Pema Rinchen

Personal information
- Full name: Pema Rinchen
- Date of birth: 20 February 1986 (age 39)
- Place of birth: Thimphu, Bhutan
- Height: 1.68 m (5 ft 6 in)
- Position(s): Defender

Senior career*
- Years: Team / Apps / (Gls)
- 2008–2015: Yeedzin

International career
- 2009–2019: Bhutan / 14 / (0)
- 2009–2016: Bhutan (futsal)

= Pema Rinchen =

Bhutanese footballer and manager

Pema Rinchen is a Bhutanese former football player and manager. He plays as a defender.

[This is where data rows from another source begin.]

include hCar in
/-- **Case B of the residue, the auxiliary fields being given and SPLIT above `ℓ`** (variant of
`Langlands1980_quadraticBaseChange_frobCompatible_at_of_auxField` without lang.S27).  With the
data of `Langlands1980_quadraticBaseChange_frobCompatible` (`F/ℚ` quadratic, `π`, `T`, `ρ`
irreducible and a.e. compatible, `P` a cuspidal weak base change, `w ∤ p` with `ρ|_{Γ_F}`
unramified at `w`), suppose given a real quadratic field `F₁` and a field `M ⊇ F, F₁`, quadratic
over both, such that, writing `v = w ∩ ℤ`: the inertia groups of `Γ_ℚ` above `v` meet `res(Γ_{F₁})`
inside `res(Γ_F)` (`hI`) and the elements of `res(Γ_F)` mapping a prime above `v` into itself lie
in `res(Γ_{F₁})` (`hD`); `w` is the only place of `F` above `v` (`huniq`) and `f(w|v) = 1` (`hfw`);
some `g ∈ Γ_ℚ ∖ res(Γ_{F₁})` has `tr ρ(g) ≠ 0` (`hg`); some `γ ∈ Γ_F ∖ res(Γ_M)` has `tr ρ(γ) ≠ 0`
(`hγ`); `w` is unramified and split in `M` (`hwM`, `hsplitF`), and so is every place of `F₁` above
`v` (`huM`, `hsplitF₁`).  Then, granted (C'), Arthur–Clozel's archimedean lifting, cuspidal cyclic
base change and the unramified strong lifting, `P` has a Satake parameter `α` at `w` and the
arithmetic Frobenii of `ρ|_{Γ_F}` at `w` have characteristic polynomial
`arithFrobPolyOfSatake ι q_w 1 α`.  Steps: (1) `P₁ = BC_{F₁/ℚ}(π)` cuspidal, `ρ|_{Γ_{F₁}}`
irreducible; (2) at every `u ∣ v` of `F₁`, `ρ|_{Γ_{F₁}}` is unramified, so by the real-quadratic
step `P₁` has a Satake parameter `α₁(u)` with the Frobenius polynomial of `ρ|_{Γ_{F₁}}` at `u`;
(3) `𝒫 = BC_{M/F}(P)` is a weak lift of `P₁` along `M/F₁`, unramified above `ℓ`; (4) `P` is
unramified at `w` with parameter `α` (descent), and at any `ω ∣ u` of `M` (which lies over `w`),
`t_{𝒫,ω} = α^{f(ω|w)} = α = α₁(u)^{f(ω|u)} = α₁(u)` — so the Frobenius polynomial of `ρ|_{Γ_{F₁}}`
at every `u ∣ v` is `arithFrobPolyOfSatake ι q_w 1 α` (`q_u = q_v = q_w`), which transfers to
`ρ|_{Γ_F}` at `w`. [cite: LanglandsBaseChange1980, §2 (A), (F) (pp. 19–20)]
[cite: ArthurClozelAMS120, Ch. 3 Thm. 4.2 (a), Thm. 5.1 with §1 (1.1), §6 proof of Lemma 6.3]
[cite: CarayolASENS1986, Thm. (A) (pp. 410–411) with §0.5] -/
theorem Langlands1980_quadraticBaseChange_frobCompatible_at_of_auxField'
    (hArch : ArthurClozel1989_strongLifting_archimedean)
    (hBCc : baseChange_cyclic_cuspidal) (hACu : ArthurClozel1989_strongLifting_unramified)
    (hF2 : Module.finrank ℚ F = 2) (ι : PadicAlgCl p ≃+* ℂ)
    (π : CuspidalAutomorphicRepData 2 ℚ hQ) {T : InfinityType ℚ 2} (hT : π.1.HasInfinityType T)
    (hTL : T.IsLAlgebraic) (hTR : T.IsRegular) (ρ : FramedGaloisRep ℚ (PadicAlgCl p) 2)
    (hirr : ρ.toGaloisRep.IsIrreducible)
    (hρ : ∀ᶠ v : HeightOneSpectrum (𝓞 ℚ) in cofinite,
      ∃ α : Multiset ℂ, π.1.HasSatakeParamAt v α ∧ ρ.IsUnramifiedAt v ∧
        ρ.HasFrobCharpolyAt v (arithFrobPolyOfSatake ι v.residueCard 1 α))
    (P : CuspidalAutomorphicRepData 2 F hF) (hBC : IsWeakBaseChangeLiftAE π.1 P.1)
    (w : HeightOneSpectrum (𝓞 F)) (hwp : (p : 𝓞 F) ∉ w.asIdeal)
    (hunr : (ρ.restrictField F).IsUnramifiedAt w)
    (F₁ : Type) [Field F₁] [NumberField F₁] (hF₁2 : Module.finrank ℚ F₁ = 2)
    (hF₁R : IsTotallyReal F₁) (M : Type) [Field M] [NumberField M] [Algebra F M] [Algebra F₁ M]
    [IsScalarTower ℚ F₁ M] (hFM : Module.finrank F M = 2) (hF₁M : Module.finrank F₁ M = 2)
    (hI : ∀ 𝔓 ∈ (w.under (𝓞 ℚ)).primesAbove,
      𝔓.inertia (absoluteGaloisGroup ℚ) ⊓ (absGaloisRestrict ℚ F₁).range ≤ (absGaloisRestrict ℚ F).range)
    (hD : ∀ 𝔓 ∈ (w.under (𝓞 ℚ)).primesAbove, ∀ g : absoluteGaloisGroup ℚ, (∀ x ∈ 𝔓, g • x ∈ 𝔓) →
      g ∈ (absGaloisRestrict ℚ F).range → g ∈ (absGaloisRestrict ℚ F₁).range)
    (huniq : ∀ w' : HeightOneSpectrum (𝓞 F), w'.asIdeal.under (𝓞 ℚ) = (w.under (𝓞 ℚ)).asIdeal → w' = w)
    (hfw : w.asIdeal.inertiaDeg (𝓞 ℚ) = 1)
    (hg : ∃ g : absoluteGaloisGroup ℚ, g ∉ (absGaloisRestrict ℚ F₁).range ∧ FramedRep.trace ρ g ≠ 0)
    (hγ : ∃ γ : absoluteGaloisGroup F,
      γ ∉ (absGaloisRestrict F M).range ∧ FramedRep.trace (ρ.restrictField F) γ ≠ 0)
    (hwM : Algebra.IsUnramifiedIn (𝓞 M) w.asIdeal) (hsplitF : w.asIdeal.inertiaDegIn (𝓞 M) = 1)
    (huM : ∀ u : HeightOneSpectrum (𝓞 F₁), u.asIdeal.under (𝓞 ℚ) = (w.under (𝓞 ℚ)).asIdeal →
      Algebra.IsUnramifiedIn (𝓞 M) u.asIdeal)
    (hsplitF₁ : ∀ u : HeightOneSpectrum (𝓞 F₁), u.asIdeal.under (𝓞 ℚ) = (w.under (𝓞 ℚ)).asIdeal →
      u.asIdeal.inertiaDegIn (𝓞 M) = 1) :
    ∃ α : Multiset ℂ, P.1.HasSatakeParamAt w α ∧ (ρ.restrictField F).IsUnramifiedAt w ∧
      (ρ.restrictField F).HasFrobCharpolyAt w (arithFrobPolyOfSatake ι w.residueCard 1 α) := by
  -- degrees, Galois groups
  haveI : Algebra.IsQuadraticExtension ℚ F := ⟨hF2⟩
  haveI : IsGalois ℚ F := inferInstance
  have hprime : (Module.finrank ℚ F).Prime := hF2 ▸ Nat.prime_two
  haveI : Algebra.IsQuadraticExtension ℚ F₁ := ⟨hF₁2⟩
  haveI : IsGalois ℚ F₁ := inferInstance
  have hprime₁ : (Module.finrank ℚ F₁).Prime := hF₁2 ▸ Nat.prime_two
  haveI : FiniteDimensional F M := Module.finite_of_finrank_pos (by rw [hFM]; exact two_pos)
  haveI : Algebra.IsQuadraticExtension F M := ⟨hFM⟩
  haveI : IsGalois F M := inferInstance
  have hprimeM : (Module.finrank F M).Prime := hFM ▸ Nat.prime_two
  haveI : FiniteDimensional F₁ M := Module.finite_of_finrank_pos (by rw [hF₁M]; exact two_pos)
  haveI : Algebra.IsQuadraticExtension F₁ M := ⟨hF₁M⟩
  haveI : IsGalois F₁ M := inferInstance
  have hprimeM₁ : (Module.finrank F₁ M).Prime := hF₁M ▸ Nat.prime_two
  set v : HeightOneSpectrum (𝓞 ℚ) := w.under (𝓞 ℚ) with hvdef
  have hwv : w.asIdeal.under (𝓞 ℚ) = v.asIdeal := rfl
  have hvp : ((p : ℕ) : 𝓞 ℚ) ∉ v.asIdeal := natCast_not_mem_under₄ hwp
  -- (1) the cuspidal base change `P₁` of `π` to `F₁`, and `ρ|_{Γ_{F₁}}` irreducible
  obtain ⟨g, hg, hgtr⟩ := hg
  have hirr₁ : (ρ.restrictField F₁).toGaloisRep.IsIrreducible :=
    ρ.isIrreducible_restrictField_of_trace_ne_zero F₁ hF₁2 hirr hg hgtr
  have hne₁ := exists_inert_hasSatakeParamAt_map_ne_of_trace_ne_zero F₁ hF₁2 ι π.1 ρ hρ ⟨g, hg, hgtr⟩
  obtain ⟨P₁, hBC₁⟩ := hBCc 2 ℚ F₁ hprime₁ hQ π hne₁ (isCompact_glFiniteIntegralLevel_holds 2 F₁)
  -- (2) at every place `u` of `F₁` above `v`: `P₁` is unramified, with the Frobenius polynomial
  have hP₁u : ∀ u : HeightOneSpectrum (𝓞 F₁), u.asIdeal.under (𝓞 ℚ) = v.asIdeal →
      ∃ α₁ : Multiset ℂ, P₁.1.HasSatakeParamAt u α₁ ∧
        (ρ.restrictField F₁).HasFrobCharpolyAt u (arithFrobPolyOfSatake ι u.residueCard 1 α₁) := by
    intro u hu
    have hunr₁ : (ρ.restrictField F₁).IsUnramifiedAt u :=
      ρ.isUnramifiedAt_restrictField_of_inertia_inf_range_le hI huniq hunr hu
    obtain ⟨α₁, hα₁, -, hch₁⟩ := Langlands1980_quadraticBaseChange_frobCompatible_at_of_isTotallyReal'
      hCar hArch hF₁2 hF₁R ι π hT hTL hTR ρ hirr₁ hρ P₁ hBC₁ u (natCast_not_mem_of_under₄ hu hvp) hunr₁
    exact ⟨α₁, hα₁, hch₁⟩
  -- (3) the cuspidal base change `𝒫` of `P` to `M`; it is a weak lift of `P₁` along `M/F₁`
  have hρF := eventually_satakeFrobCompatible_restrictField_of_isWeakBaseChangeLiftAE ι 1 π.1 P.1
    hBC ρ hρ
  have hneM := exists_inert_hasSatakeParamAt_map_ne_of_trace_ne_zero M hFM ι P.1
    (ρ.restrictField F) hρF hγ
  obtain ⟨PM, hBCM⟩ := hBCc 2 F M hprimeM hF P hneM (isCompact_glFiniteIntegralLevel_holds 2 M)
  have hBC₁M : IsWeakBaseChangeLiftAE P₁.1 PM.1 :=
    IsWeakBaseChangeLiftAE.of_isWeakBaseChangeLiftAE_left hBC₁ (hBC.trans hBCM)
  -- `𝒫` is unramified at every place of `M` above `w`
  have hPMω : ∀ ω : HeightOneSpectrum (𝓞 M), ω.asIdeal.under (𝓞 F) = w.asIdeal →
      PM.1.IsUnramifiedAt ω := by
    intro ω hω
    have hu : (ω.under (𝓞 F₁)).asIdeal.under (𝓞 ℚ) = v.asIdeal := by
      change (ω.asIdeal.under (𝓞 F₁)).under (𝓞 ℚ) = w.asIdeal.under (𝓞 ℚ)
      rw [Ideal.under_under, ← hω, Ideal.under_under]
    obtain ⟨α₁, hα₁, -⟩ := hP₁u _ hu
    exact (hACu.isUnramifiedBaseChangeLift hprimeM₁ hBC₁M).isUnramifiedAt rfl (huM _ hu) ⟨α₁, hα₁⟩
  -- (4) descent: `P` is unramified at `w`, with parameter `α`
  obtain ⟨α, hα⟩ : P.1.IsUnramifiedAt w := hACu.isUnramifiedAt_of_forall hprimeM hBCM hwM hPMω
  refine ⟨α, hα, hunr, ?_⟩
  -- all places of `F₁` above `v` have residue degree `1`; `q_w = q_v`
  have hfF₁ : v.asIdeal.inertiaDegIn (𝓞 F₁) = 1 :=
    inertiaDegIn_eq_one_of_smul_mem_of_mem_range hD hwv hfw
  have hqw : w.residueCard = v.residueCard := by
    rw [residueCard_eq_residueCard_pow_inertiaDeg hwv, hfw, pow_one]
  -- the Frobenius polynomial of `ρ|_{Γ_{F₁}}` at every `u ∣ v` is `arithFrobPolyOfSatake ι q_w 1 α`
  have key : ∀ u : HeightOneSpectrum (𝓞 F₁), u.asIdeal.under (𝓞 ℚ) = v.asIdeal →
      (ρ.restrictField F₁).HasFrobCharpolyAt u (arithFrobPolyOfSatake ι w.residueCard 1 α) := by
    intro u hu
    obtain ⟨α₁, hα₁, hch₁⟩ := hP₁u u hu
    -- a place `ω` of `M` above `u`; it lies above `w`
    obtain ⟨ω, hωu⟩ := exists_place_under_eq (M := M) u
    have hωw : ω.asIdeal.under (𝓞 F) = w.asIdeal := by
      have h1 : (ω.under (𝓞 F)).asIdeal.under (𝓞 ℚ) = v.asIdeal := by
        change (ω.asIdeal.under (𝓞 F)).under (𝓞 ℚ) = v.asIdeal
        rw [Ideal.under_under, ← Ideal.under_under (B := 𝓞 F₁), hωu, hu]
      exact congrArg HeightOneSpectrum.asIdeal (huniq _ h1)
    -- `t_{𝒫,ω} = α^{f(ω|w)} = α` and `t_{𝒫,ω} = α₁^{f(ω|u)} = α₁`
    have h1 := hACu.hasSatakeParamAt_pow hprimeM hBCM hωw hwM hα
    have h2 := hACu.hasSatakeParamAt_pow hprimeM₁ hBC₁M hωu (huM u hu) hα₁
    rw [inertiaDeg_eq_inertiaDegIn hωw, hsplitF] at h1
    rw [inertiaDeg_eq_inertiaDegIn hωu, hsplitF₁ u hu] at h2
    simp only [pow_one, Multiset.map_id'] at h1 h2
    have hαα : α₁ = α := PM.1.hasSatakeParamAt_unique_holds h2 h1
    have hqu : u.residueCard = w.residueCard := by
      rw [residueCard_eq_residueCard_pow_inertiaDeg hu, inertiaDeg_eq_inertiaDegIn hu, hfF₁, pow_one,
        hqw]
    rw [hαα, hqu] at hch₁
    exact hch₁
  exact ρ.hasFrobCharpolyAt_restrictField_of_smul_mem_of_mem_range hD hwv hfw key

He won the A-Division in 2008, 2010 and 2011 and participated in the AFC President's Cup as member of the Yeedzin in 2009 and 2011.

==International career==
Pema Rinchen is a member of the Bhutanese national team and played for the team in the South Asian Games in 2006 and 2010. He also represented Bhutan in the SAFF Championship in 2008 and 2011 as well as the AFC Challenge Cup in 2008 and 2010.

He has represented Bhutan in all junior age groups. He was a Member of Bhutan U19 in the World Cup Qualifying in 2007 in Qatar. He also participated in the U14 AFC U14 Festival in 2003. He is also a member of Bhutan national futsal team.